#### Raw data ####

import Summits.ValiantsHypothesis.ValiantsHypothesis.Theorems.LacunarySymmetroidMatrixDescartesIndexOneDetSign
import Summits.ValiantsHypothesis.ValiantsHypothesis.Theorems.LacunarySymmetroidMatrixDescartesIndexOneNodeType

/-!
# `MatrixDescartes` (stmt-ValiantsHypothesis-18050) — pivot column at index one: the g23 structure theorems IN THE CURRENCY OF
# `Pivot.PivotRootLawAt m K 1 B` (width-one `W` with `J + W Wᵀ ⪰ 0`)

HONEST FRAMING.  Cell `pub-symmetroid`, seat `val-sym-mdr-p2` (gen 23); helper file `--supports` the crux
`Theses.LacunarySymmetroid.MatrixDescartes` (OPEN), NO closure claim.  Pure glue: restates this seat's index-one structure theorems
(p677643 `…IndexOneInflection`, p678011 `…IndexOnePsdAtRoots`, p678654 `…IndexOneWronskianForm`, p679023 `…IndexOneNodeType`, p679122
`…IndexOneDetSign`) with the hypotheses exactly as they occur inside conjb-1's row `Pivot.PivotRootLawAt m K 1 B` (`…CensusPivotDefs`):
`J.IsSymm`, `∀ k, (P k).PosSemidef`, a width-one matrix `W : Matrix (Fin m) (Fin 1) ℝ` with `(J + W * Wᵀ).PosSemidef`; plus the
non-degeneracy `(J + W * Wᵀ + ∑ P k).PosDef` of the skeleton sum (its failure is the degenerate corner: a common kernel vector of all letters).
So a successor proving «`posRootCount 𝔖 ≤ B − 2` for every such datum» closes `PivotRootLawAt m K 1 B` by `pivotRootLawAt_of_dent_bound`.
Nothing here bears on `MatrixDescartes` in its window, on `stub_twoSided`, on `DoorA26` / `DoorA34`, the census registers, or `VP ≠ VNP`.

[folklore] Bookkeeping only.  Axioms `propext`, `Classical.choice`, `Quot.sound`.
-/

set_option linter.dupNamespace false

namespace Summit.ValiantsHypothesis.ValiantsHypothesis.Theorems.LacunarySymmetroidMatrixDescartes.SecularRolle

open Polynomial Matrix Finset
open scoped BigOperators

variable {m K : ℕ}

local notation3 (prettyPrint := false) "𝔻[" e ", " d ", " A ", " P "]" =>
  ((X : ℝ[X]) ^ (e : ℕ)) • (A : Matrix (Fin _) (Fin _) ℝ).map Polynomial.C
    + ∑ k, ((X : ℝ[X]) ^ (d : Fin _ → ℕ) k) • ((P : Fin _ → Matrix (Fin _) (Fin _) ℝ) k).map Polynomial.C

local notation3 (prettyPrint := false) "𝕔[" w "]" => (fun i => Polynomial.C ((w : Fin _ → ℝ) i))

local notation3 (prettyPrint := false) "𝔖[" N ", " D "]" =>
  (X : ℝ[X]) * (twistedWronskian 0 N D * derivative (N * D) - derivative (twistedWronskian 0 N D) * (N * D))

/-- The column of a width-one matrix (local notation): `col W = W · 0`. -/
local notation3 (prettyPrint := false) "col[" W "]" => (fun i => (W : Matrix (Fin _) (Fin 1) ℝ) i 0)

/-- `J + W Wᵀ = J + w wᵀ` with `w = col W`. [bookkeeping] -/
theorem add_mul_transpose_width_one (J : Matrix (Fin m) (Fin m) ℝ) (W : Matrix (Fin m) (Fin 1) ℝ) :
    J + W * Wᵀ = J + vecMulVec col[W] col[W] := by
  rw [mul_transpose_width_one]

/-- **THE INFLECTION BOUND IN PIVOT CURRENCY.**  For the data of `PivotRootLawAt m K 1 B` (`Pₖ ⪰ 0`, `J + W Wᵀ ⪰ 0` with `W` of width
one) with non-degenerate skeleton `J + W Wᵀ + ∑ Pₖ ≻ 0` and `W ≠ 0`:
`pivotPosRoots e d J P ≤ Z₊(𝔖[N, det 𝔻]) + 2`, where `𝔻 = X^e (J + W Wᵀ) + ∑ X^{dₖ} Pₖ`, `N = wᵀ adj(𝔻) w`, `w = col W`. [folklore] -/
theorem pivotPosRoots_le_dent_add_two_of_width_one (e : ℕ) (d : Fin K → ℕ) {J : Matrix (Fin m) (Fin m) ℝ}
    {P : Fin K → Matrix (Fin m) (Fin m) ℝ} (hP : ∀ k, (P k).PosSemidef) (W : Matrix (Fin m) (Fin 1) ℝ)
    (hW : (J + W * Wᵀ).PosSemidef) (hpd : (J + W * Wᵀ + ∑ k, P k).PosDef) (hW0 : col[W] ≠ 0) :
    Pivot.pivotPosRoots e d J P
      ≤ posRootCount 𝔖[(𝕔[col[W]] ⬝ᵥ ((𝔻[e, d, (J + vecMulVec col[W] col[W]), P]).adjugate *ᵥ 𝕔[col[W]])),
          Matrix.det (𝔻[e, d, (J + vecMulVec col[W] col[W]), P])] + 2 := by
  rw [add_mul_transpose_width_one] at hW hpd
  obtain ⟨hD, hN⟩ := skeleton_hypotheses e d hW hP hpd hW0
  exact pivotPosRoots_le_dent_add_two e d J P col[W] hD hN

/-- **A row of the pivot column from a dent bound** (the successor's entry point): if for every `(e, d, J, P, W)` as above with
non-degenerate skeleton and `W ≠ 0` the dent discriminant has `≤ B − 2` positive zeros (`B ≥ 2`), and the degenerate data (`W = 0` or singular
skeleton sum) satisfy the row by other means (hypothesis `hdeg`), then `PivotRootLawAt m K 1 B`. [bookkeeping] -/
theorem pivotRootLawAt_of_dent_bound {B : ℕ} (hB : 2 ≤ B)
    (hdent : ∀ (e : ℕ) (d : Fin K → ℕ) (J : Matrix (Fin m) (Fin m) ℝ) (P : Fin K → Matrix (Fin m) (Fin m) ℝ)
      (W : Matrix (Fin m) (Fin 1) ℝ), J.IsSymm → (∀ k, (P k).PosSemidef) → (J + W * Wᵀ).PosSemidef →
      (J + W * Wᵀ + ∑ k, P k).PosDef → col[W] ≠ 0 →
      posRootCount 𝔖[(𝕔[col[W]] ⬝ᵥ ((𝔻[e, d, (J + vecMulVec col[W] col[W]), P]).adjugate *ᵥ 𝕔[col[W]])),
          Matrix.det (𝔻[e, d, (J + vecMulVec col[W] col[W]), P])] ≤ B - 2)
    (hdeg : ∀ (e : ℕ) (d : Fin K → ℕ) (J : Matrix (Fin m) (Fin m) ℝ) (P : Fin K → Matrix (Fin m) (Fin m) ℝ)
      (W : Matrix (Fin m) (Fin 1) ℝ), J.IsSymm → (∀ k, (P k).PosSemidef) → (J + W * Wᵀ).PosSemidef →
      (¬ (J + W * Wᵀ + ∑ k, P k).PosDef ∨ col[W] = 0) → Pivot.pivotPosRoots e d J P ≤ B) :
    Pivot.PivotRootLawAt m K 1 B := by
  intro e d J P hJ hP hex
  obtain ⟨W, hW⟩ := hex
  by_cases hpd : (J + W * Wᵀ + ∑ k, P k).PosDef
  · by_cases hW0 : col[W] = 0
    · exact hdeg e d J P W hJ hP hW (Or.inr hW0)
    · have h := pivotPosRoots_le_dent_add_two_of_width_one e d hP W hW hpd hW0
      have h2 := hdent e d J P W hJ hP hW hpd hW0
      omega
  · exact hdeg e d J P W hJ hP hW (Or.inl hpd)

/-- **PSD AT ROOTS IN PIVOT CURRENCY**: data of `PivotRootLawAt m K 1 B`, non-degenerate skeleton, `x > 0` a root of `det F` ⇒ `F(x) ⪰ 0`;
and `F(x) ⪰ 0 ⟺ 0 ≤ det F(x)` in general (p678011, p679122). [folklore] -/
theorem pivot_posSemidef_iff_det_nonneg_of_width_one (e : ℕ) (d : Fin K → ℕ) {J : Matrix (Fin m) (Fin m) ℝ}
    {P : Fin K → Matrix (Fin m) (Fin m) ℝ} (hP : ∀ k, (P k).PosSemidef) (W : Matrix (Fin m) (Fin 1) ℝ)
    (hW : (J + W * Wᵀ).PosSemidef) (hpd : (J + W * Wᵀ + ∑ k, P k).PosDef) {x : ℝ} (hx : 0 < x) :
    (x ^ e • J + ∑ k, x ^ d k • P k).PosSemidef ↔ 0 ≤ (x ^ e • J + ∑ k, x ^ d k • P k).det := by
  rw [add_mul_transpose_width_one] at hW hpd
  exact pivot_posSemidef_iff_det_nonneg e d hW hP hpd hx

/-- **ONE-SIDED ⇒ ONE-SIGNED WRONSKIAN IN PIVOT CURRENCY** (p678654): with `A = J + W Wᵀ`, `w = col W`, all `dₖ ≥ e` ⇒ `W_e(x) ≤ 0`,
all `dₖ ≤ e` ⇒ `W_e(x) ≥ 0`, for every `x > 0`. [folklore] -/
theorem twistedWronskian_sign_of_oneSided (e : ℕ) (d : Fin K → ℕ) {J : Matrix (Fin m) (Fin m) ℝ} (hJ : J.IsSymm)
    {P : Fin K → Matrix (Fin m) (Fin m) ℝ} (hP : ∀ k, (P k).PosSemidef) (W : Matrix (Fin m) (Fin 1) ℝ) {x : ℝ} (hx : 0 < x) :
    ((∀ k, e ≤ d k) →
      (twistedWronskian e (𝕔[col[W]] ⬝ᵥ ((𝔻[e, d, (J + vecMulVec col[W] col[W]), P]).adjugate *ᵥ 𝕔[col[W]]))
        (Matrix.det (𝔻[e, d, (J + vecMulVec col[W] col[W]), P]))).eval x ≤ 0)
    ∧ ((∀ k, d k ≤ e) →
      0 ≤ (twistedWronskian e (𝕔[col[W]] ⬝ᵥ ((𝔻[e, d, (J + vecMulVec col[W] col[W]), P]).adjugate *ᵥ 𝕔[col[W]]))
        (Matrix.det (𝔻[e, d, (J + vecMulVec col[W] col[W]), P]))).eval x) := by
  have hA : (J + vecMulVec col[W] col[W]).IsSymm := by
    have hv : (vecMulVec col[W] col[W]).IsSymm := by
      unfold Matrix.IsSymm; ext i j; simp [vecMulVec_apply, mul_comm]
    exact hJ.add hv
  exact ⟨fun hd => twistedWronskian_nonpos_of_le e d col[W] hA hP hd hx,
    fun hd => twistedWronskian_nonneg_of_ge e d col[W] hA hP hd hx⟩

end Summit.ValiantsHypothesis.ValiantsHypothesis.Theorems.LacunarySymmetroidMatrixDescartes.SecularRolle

####

**Directions**
Could you set down, word for word, only the lines above from the line with "obtain ⟨W, hW⟩ := hex" to the line with "ONE-SIGNED WRONSKIAN IN", including both?

**Task result**
  obtain ⟨W, hW⟩ := hex
  by_cases hpd : (J + W * Wᵀ + ∑ k, P k).PosDef
  · by_cases hW0 : col[W] = 0
    · exact hdeg e d J P W hJ hP hW (Or.inr hW0)
    · have h := pivotPosRoots_le_dent_add_two_of_width_one e d hP W hW hpd hW0
      have h2 := hdent e d J P W hJ hP hW hpd hW0
      omega
  · exact hdeg e d J P W hJ hP hW (Or.inl hpd)

/-- **PSD AT ROOTS IN PIVOT CURRENCY**: data of `PivotRootLawAt m K 1 B`, non-degenerate skeleton, `x > 0` a root of `det F` ⇒ `F(x) ⪰ 0`;
and `F(x) ⪰ 0 ⟺ 0 ≤ det F(x)` in general (p678011, p679122). [folklore] -/
theorem pivot_posSemidef_iff_det_nonneg_of_width_one (e : ℕ) (d : Fin K → ℕ) {J : Matrix (Fin m) (Fin m) ℝ}
    {P : Fin K → Matrix (Fin m) (Fin m) ℝ} (hP : ∀ k, (P k).PosSemidef) (W : Matrix (Fin m) (Fin 1) ℝ)
    (hW : (J + W * Wᵀ).PosSemidef) (hpd : (J + W * Wᵀ + ∑ k, P k).PosDef) {x : ℝ} (hx : 0 < x) :
    (x ^ e • J + ∑ k, x ^ d k • P k).PosSemidef ↔ 0 ≤ (x ^ e • J + ∑ k, x ^ d k • P k).det := by
  rw [add_mul_transpose_width_one] at hW hpd
  exact pivot_posSemidef_iff_det_nonneg e d hW hP hpd hx

/-- **ONE-SIDED ⇒ ONE-SIGNED WRONSKIAN IN PIVOT CURRENCY** (p678654): with `A = J + W Wᵀ`, `w = col W`, all `dₖ ≥ e` ⇒ `W_e(x) ≤ 0`,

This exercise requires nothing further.